Если это не так, подумал он, то "Афродита " с таким же успехом могла бы перевозить оливковое масло Дамонакса, несмотря на всю прибыль, которую мы покажем на папирусе. Но затем он тряхнул головой. Оливковое масло было тяжелым и громоздким и занимало много места. Папирус таким не был и не стал. И я бы предпочел торговаться с писцами в любой день, чем с торговцами маслом.

2

Яркое утреннее солнце отражалось от морской воды в Большой гавани Родоса. Менедем стоял на корме "Афродиты    ", держа в руках рулевое весло. Он был готов отплыть немедленно, даже если "акатос" останется пришвартованным у причала. “Мы получили весь наш груз, не так ли?” - спросил он Соклея в третий раз с тех пор, как они прибыли на торговую галеру на рассвете.

“Да, мы полностью загружены”, - ответил его двоюродный брат. “Если только рабы Дамонакса в последний момент не прибежат с парой сотен амфор оливкового масла”.

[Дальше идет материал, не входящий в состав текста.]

/-!
Route: GlueballBandRecursion

# Route GlueballBandRecursion — Strong-coupling cold doubling recursion from the one-glueball band
of the torus transfer matrix (LINE onto rung ColdDoublingRecursionStrongCoupling)

X = THREE BAND BOUNDS for the excited spectrum of the `N³`-torus Wilson transfer matrix on the
strong-coupling window `0 ≤ β ≤ strongCouplingRadius ρ`
(«it suffices to show X»): a LINE onto the EXISTING typed-open rung
`Summit.QuantumFields.YangMills.Cruxes.IR.ColdPurityBridge.ColdDoublingRecursionStrongCoupling`
(IR cell, ColdPurityBridgeRungs §5: the strong-coupling instance of obligation R «cold doubling
recursion δᶜ_β(L') ≤ C·δᶜ_β(L)²», recorded
TYPED-OPEN because the matching one-particle LOWER bound on the cold defect is not in tree). With
the canonical finite-volume rate
`q_N(β) := ⨅ₖ x_{k+2}(N)^{1/(k+2)}` (= top excited ratio λ₁/λ₀ of the `N³` transfer matrix; `x_t(N)
= traceExcess ρ β N t`), X = K1 ∧ K2 ∧ K3:
(K3, rank 2) `OneGlueballBandLower` — `x_{⌊N/4⌋}(N) ≥ a·N^{3/2}·q_N^{⌊N/4⌋}` (a momentum BAND of
one-glueball states sits within `1/t` of the top ratio);
(K2, rank 3) `ThermalMultiplicityUpper` — `x_{⌊N/4⌋}(N) ≤ A·N³·q_N^{⌊N/4⌋}` (thermal multiplicity at
most extensive);
(K1, rank 4) `GapStableUnderRefinement` — `q_{L'} ≤ e^{D/L}·q_L` for `2L ≤ L' ≤ 4L` (finite-size
stability of the glueball mass).
The glue (the route's `Assembly` item) is real algebra through the tree's two-sided dictionary
`2x/(1+x)² ≤ δᶜ ≤ 2x`
(`one_sub_ratio_ge_of_traceExcess`, `one_sub_ratio_le_two_mul_traceExcess`) and the tree bound
`traceExcess_le_of_strongCoupling`:
δᶜ(L') ≤ 2A·(4L)³(e^{D/L}q_L)^{⌊L'/4⌋} ≤ 128·A·e^{D}·L³·q_L^{2⌊L/4⌋} ≤ (512·A·e^{D}/a²)·δᶜ(L)².
bears_on: LADDER-YM rung R2c / IR obligation R
(crux stmt-QuantumFields-17754) in the strong-coupling window only; no summit, no mass gap at weak
coupling, no continuum statement is proved by this line.
Lean: `Summit.QuantumFields.YangMills.Theses.GlueballBandRecursion.GapStableUnderRefinement ∧
Summit.QuantumFields.YangMills.Theses.GlueballBandRecursion.ThermalMultiplicityUpper ∧
Summit.QuantumFields.YangMills.Theses.GlueballBandRecursion.OneGlueballBandLower`

## Assembly
Pure logic: `closes (h₁ : GapStableUnderRefinement) (h₂ : ThermalMultiplicityUpper) (h₃ :
OneGlueballBandLower) (h₄ : Assembly) :
ColdDoublingRecursionStrongCoupling := h₄ h₁ h₂ h₃` (glue.lean; kernel-checked in Sketch.lean as
`assembly_holds`). The conclusion is the typed-open RUNG by
name, not the sub-problem Statement `YangMills`: the route opens DRAFT-BY-DESIGN
(`glue.conclusion-mismatch`), like SixPlaneColdBox / HankelDensitySplitting /
SmallBetaInfraredSplit; all mathematical content of the composition is the ASSEMBLY item below
(M-sized real analysis, proved by a prover like any item: `Real.rpow`/`iInf`
bookkeeping for q_N, floor arithmetic ⌊L'/4⌋ ≥ 2⌊L/4⌋, the two dictionary lemmas and the tree
smallness bound).

Rationale: WHY THIS LINE. Open-question harvest (technique card «recent-theorem open-question harvest
2023–2026»): Faria da Veiga–O'Carroll (arXiv:2509.03513, J. Math. Phys. 67
(2026), pp. 2, 5, 12) revisit Schor's strong-coupling glueball analysis (Schor1984, CMP 92 p. 369:
«isolated one particle states in the full
energy-momentum spectrum … mass m₀(β) ∼ −4 log β … the only spectrum up to −6(1−ε) log β», d = 3,
real irreducible character; Schor NPB 222 (1983)
doi:10.1016/0550-3213(83)90609-0) for `SU(N)`, d = 4, and prove a multiplicity-two one-glueball mass
splitting — all in the THERMODYNAMIC LIMIT
(p. 4 «free boundary conditions», p. 7 «assume we have taken the thermodynamic limit»); the finite
periodic torus with N-uniform constants, which is
exactly what the IR cell's cold-defect recursion consumes, is left open in print. The mechanism
imported is finite-volume one-particle analysis of
polymer/cluster expansions (OsterwalderSeiler1978 §3 transfer matrix and mass gap; Munster1981
strong-coupling glueball series; KoteckyPreiss1986 cluster
expansion; BorgsImbrie1989 / BorgsKotecky1990 finite-size scaling; Luscher1986 exponentially small
finite-volume mass shifts of stable particles):
on the torus the isolated glueball becomes a translation band `E₁(p)`, `p ∈ (2π/N)ℤ³`, whose `≍
N^{3/2}` momenta within `1/t` of the bottom give K3,
whose `≤ 6·dim N³` levels give K2, and whose exponentially small N-dependence gives K1. What the
line does that the listed routes do not: the IR line
`doubling-bridge` (BalabanLadder, ym-ir idea-6) typed the rung and proved only the UPPER half
(`coldDefect_le_of_strongCoupling`, from the tree's
sub-dominant-eigenvalue bound `transferGap_of_strongCoupling`); no route or negative speaks about
LOWER bounds on thermal multiplicities or about
the finite-size stability of λ₁/λ₀ — the negatives index near the cold defect (`¬UniformExit24`,
heavy-twist wall) concerns β-uniform EXIT claims
across the crossover, which this line never asserts (window `β ≤ strongCouplingRadius ρ` only).

RANKED CRUXES. #2 OneGlueballBandLower (crux) — For every compact G and faithful unitary lattice rep
r there are a > 0 and L₀ with: for 0 ≤ β ≤ strongCouplingRadius r.ρ, N ≥ L₀ and N/4 = m+2,
a·N^{3/2}·q_N(β)^{m+2} ≤ traceExcess r.ρ β N (m+2), where q_N(β) = ⨅ₖ (traceExcess r.ρ β N
(k+2))^{1/(k+2)} (the one-glueball momentum band: ≍ N^{3/2} torus momenta lie within 1/t of the top
excited ratio at t = ⌊N/4⌋). [difficulty: XL] (why it might fail: The bottom of the excited torus
spectrum must be a translation band with N-,β-uniform curvature; a momentum-independent level
(torelon sector for small N·m(β), or a finite/abelian-G artefact — the rung is group-blind) below
the band with an N-uniform gap leaves O(1) states near the top.) [Schor1984, arXiv:2509.03513,
doi:10.1016/0550-3213(83)90609-0, OsterwalderSeiler1978, Munster1981]
#3 ThermalMultiplicityUpper (crux) — For every compact G and faithful unitary lattice rep r there
are A > 0 and L₀ with: for 0 ≤ β ≤ strongCouplingRadius r.ρ, N ≥ L₀ and N/4 = m+2, traceExcess r.ρ β
N (m+2) ≤ A·N³·q_N(β)^{m+2} (the thermal multiplicity of the cold torus is at most extensive: Σᵢ
(λᵢ/λ₁)^t ≤ A·N³ at t = ⌊N/4⌋). [difficulty: L] (why it might fail: Needs Σᵢ(λᵢ/λ₁)^{N/4} ≤ A·N³
uniformly for β ↓ 0 (m(β) → ∞, constants must not blow up) and for every compact G: an accumulation
of torelon towers or multi-glueball thresholds within O(1/N) of the one-particle level for some G
would make the count super-extensive.) [Schor1984, arXiv:2509.03513, KoteckyPreiss1986,
OsterwalderSeiler1978]
#4 GapStableUnderRefinement (crux) — For every compact G and faithful unitary lattice rep r there
are D ≥ 0 and L₀ with: for 0 ≤ β ≤ strongCouplingRadius r.ρ, L ≥ L₀ and 2L ≤ L' ≤ 4L, q_{L'}(β) ≤
exp(D/L)·q_L(β) (finite-size stability of the top excited ratio λ₁/λ₀ — the glueball mass on the
torus — under spatial refinement). [difficulty: L] (why it might fail: Requires |ln λ₁/λ₀(4L) − ln
λ₁/λ₀(L)| ≤ D/L uniformly in β ≤ r_ρ; print gives e^{−m(β)L} finite-size shifts only for an isolated
stable particle in a massive theory (Luscher1986) — a level crossing between L and 4L (torelon vs
glueball for N·σ(β) ≈ 4σ(β)) breaks the rate.) [Luscher1986, BorgsImbrie1989, BorgsKotecky1990,
Munster1981]

TWO-LAYER PLAN. OneGlueballBandLower ⇐ (B1) a finite-torus one-particle BAND theorem: for N ≥ L₀ the
excited spectrum of the N³ transfer matrix below the
two-particle threshold is {E₁(p; N) : p ∈ (2π/N)ℤ³} × (bounded multiplicity) with |E₁(p;N) −
E₁(p;∞)| ≤ e^{−cN} and β-,N-uniform C² bounds on E₁(·;∞)
→ (B2) lattice-point count #{p : E₁(p) − min E₁ ≤ 4/N} ≥ c·N^{3/2} → OneGlueballBandLower;
ThermalMultiplicityUpper ⇐ (B1) + (U2) the rest of the
spectrum contributes ≤ N³ at t = N/4 (cluster-expansion bound on the two-particle continuum and the
winding-flux sectors). Nothing of this is filed now.

KILL CRITERIA. A refutation of OneGlueballBandLower (e.g. an explicit compact G — finite, abelian or
SU(2) — and window point where the bottom excited level of the
N³ transfer matrix is non-degenerate with an N-uniform gap to the next N^{3/2} levels) closes the
route `refuted:OneGlueballBandLower`; a refutation of
ThermalMultiplicityUpper by a super-extensive multiplicity forces a pivot to a weighted rate
(replace q_N by the ℓ^t-mass of the band) — new route, not a
restate; GapStableUnderRefinement refuted by a level crossing ⇒ pivot to the crossing-free
sub-window β ≤ r_ρ/2 with L₀(β). The line is MOOT if the IR
cell closes obligation R (stmt-QuantumFields-17754) or the rung by another route, or if the rung
itself is refuted (then K1 ∧ K2 ∧ K3 is refuted with it
through the proved glue — informative either way).

NOT DECOMPOSED YET. The band theorem (B1), the lattice-point count (B2), the continuum/flux-sector
bound (U2), the β ↓ 0 uniformity of all constants (m(β) → ∞ limit) and
the small-N·m(β) torelon regime are deliberately not items: they are layer-2 children once a crux is
claimed. The constants a, A, D are existential.

CHEAPEST FALSIFIER. Leading-order character expansion of the cold defect on small tori: compute
δᶜ_β(L) = 1 − Z_{L³×2t}/Z_{L³×t}², t = ⌊L/4⌋, to leading order in the
character coefficient a_r(β) for L ∈ {8, 12, 16} and two reps (SU(2) fundamental, ℤ₂), and read off
(i) the power of L multiplying a_r^{4t} (K2/K3
predict a window between L^{3/2} and L³: thermal multiplicity = number of one-plaquette-tube
(«glueball») positions and orientations ≍ 3·L³ at
leading order, K3's N^{3/2} is the Gaussian-regime floor) and (ii) whether the ratio δᶜ(2L)/δᶜ(L)²
is L-bounded. INSTRUMENT ROW that would refute the
key lemma: pub-ymgap engine-1 `charexp` small-volume engine (character-expansion of torus partition
functions), row «coldDefect leading order, L = 8, 12, 16,
r = SU(2)-fund / ℤ₂», predicted δᶜ ≈ 2·(#tubes ≍ 3L³)·a_r(β)^{4⌊L/4⌋}(1 + O(β)); an L-exponent
outside [3/2, 3] or an unbounded doubling ratio kills K2/K3.
Not run by me this session (the engine is the pub-ymgap cell's; by-product numerics of this seat,
kit j305784, concern the SU(3) one-link door and are
irrelevant to this line).

NUMBERS. strongCouplingRadius ρ = (e²·4·costBound ρ·(boxDeg 4 + 1)²)⁻¹ (tree,
InfiniteVolumeSufficientXII); tree upper bound traceExcess ρ β N (T+2) ≤
exp(12N³(T+2)e^{−⌊(T+2)/2⌋}) − 1 on the window (`traceExcess_le_of_strongCoupling`) and sub-dominant
ratio ≤ e^{−1/4} (`transferGap_of_strongCoupling`);
glueball mass m₀(β) ∼ −4 log β, upper gap up to −6(1−ε) log β (Schor1984 p. 369; arXiv:2509.03513 p.
5); recursion constant delivered by the glue
C = 512·A·e^{D}/a².

DEFINITION REQUESTS. None: every item is typed over existing declarations (`traceExcess`,
`strongCouplingRadius`, `LatticeRep`, `coldDefect` via the rung decl).

Novelty: Searches (2026-08-28): `lit search --hybrid "glueball one-particle states strong coupling lattice
gauge transfer matrix"` (held: montvay1994 §3.6, OS78,
arXiv:2509.03513); `lit search "Schor glueball spectroscopy strongly coupled" --source all` (Schor
CMP 92 / NPB 222 / NPB 231); `lit search "lattice Yang-Mills
strong coupling exponential decay" --year-from 2022` (CNS arXiv:2509.04688, 2510.22788, 2505.16585 —
no finite-torus spectral statements); `lit galaxy search
"spectroscopy in strongly coupled lattice|Existence of glueballs|one-particle states in lattice"
--star all` (1 hit: [galaxy:pdf:6740957488839261540] =
Schor CMP 92 (1984), read p. 369); `lit galaxy search "glueball|one-particle states|upper gap"
--star all` (28 rows, all noise); tree: `rg ColdDoublingRecursionStrongCoupling`
(only the bridge files + ym-ir notes), `lean search traceExcess` (no lower-bound lemma beyond
`le_traceExcess`-type positivity), `ledger negatives --problem
QuantumFields` (5 refuted rows, none on thermal multiplicities).
Nearest prior art found: [corpus:paper:arxiv-2509.03513 p.5, p.12] Faria da Veiga–O'Carroll 2026
(one-glueball states and multiplicity-two mass splitting,
SU(N), d = 4, thermodynamic limit) and [galaxy:pdf:6740957488839261540 p.369] Schor1984 (isolated
one-particle states, d = 3, infinite volume); in tree the
IR line doubling-bridge §5 (upper half of the rung only).
Delta: the finite periodic torus with N-uniform constants — band multiplicity floor N^{3/2},
extensive ceiling  [refs: 2509.03513, 2509.04688, paper:arxiv-2509.03513, Schor1984]

Barriers (technique_class: strong-coupling-expansion, transfer-matrix-spectral): - technique_class: strong-coupling-expansion, transfer-matrix-spectral
- Literature.Barriers.QuantumFields.AbelianDeconfinementD4: outside — Guth / Fröhlich–Spencer
deconfinement of U(1)₄ is a WEAK-coupling fact and the barrier kills group-blind confinement claims
reaching large β; every crux here lives on β ≤ strongCouplingRadius ρ (inside the convergent OS78
cluster expansion, where U(1)₄ is itself massive and confining), asserts spectral multiplicity
bounds — not an area law — and nothing is extrapolated in β.
- Literature.Barriers.QuantumFields.MigdalKadanoffGroupBlindness: outside — the barrier kills
group-blind CONFINEMENT-AT-ALL-β arguments by the U(1)₄ test; this line is confined to β ≤
strongCouplingRadius ρ, where the OS78 cluster expansion is legitimately group-blind (U(1)₄ is
massive there too), and claims nothing at weak coupling.
- Literature.Barriers.QuantumFields.FiniteTemperatureDeconfinement: outside — Borgs–Seiler
deconfinement is at fixed temporal extent and large β; here t = ⌊N/4⌋ → ∞ with N and β ≤ r_ρ (the
cold regime of the bridge), and the cruxes are statements about ratios λᵢ/λ₀ of the spatial transfer
matrix, not about Polyakov-loop order.
- Literature.Barriers.QuantumFields.ToronPlaneAnticorrelation: priced, not evaded — the thermal
trace includes the twisted/winding-flux (toron) sectors; K2/K3 need the torelon levels (energy ≍
N·σ(β)) to lie above the glueball band (≍ 4σ(β)) for N ≥ L₀, which is where L₀ is spent; no
correlation-inequality (Griffi

History (route lifecycle, newest last):
- 2026-08-28T11:07:32Z · rev 2: informal re-worded for ThermalMultiplicityUpper (planner-ym-idea-2-g5-0)

sub-problem: YangMills · status: draft · opened planner-ym-idea-2-g5-0 2026-08-28T10:43:16Z · rev 5 · ledger route-QuantumFields-GlueballBandRecursion
GENERATED by the gate from the ledger (D-0016/17). Provers cite these decls: `theorem foo : Summit.QuantumFields.YangMills.Theses.GlueballBandRecursion.<Decl> := …` in Summits/QuantumFields/YangMills/Theorems/<Name>.lean.
-/

namespace Summit.QuantumFields.YangMills.Theses.GlueballBandRecursion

“Клянусь собакой, лучше бы им этого не делать!” Сказал Менедем. “Твой драгоценный шурин не думает, что мы отплываем раньше послезавтра, не так ли? Тогда пусть его рабы принесут масло - и пусть они тащат его обратно, когда обнаружат, что мы ушли ”.

“Тогда это будет хорошая шутка”, - сказал Соклей. “Мы услышим об этом, когда вернемся домой. Я уверен, что наши отцы узнают об этом сразу”. Он вздохнул. “Семья”. Судя по тому, как он это сказал, он имел в виду проклятие.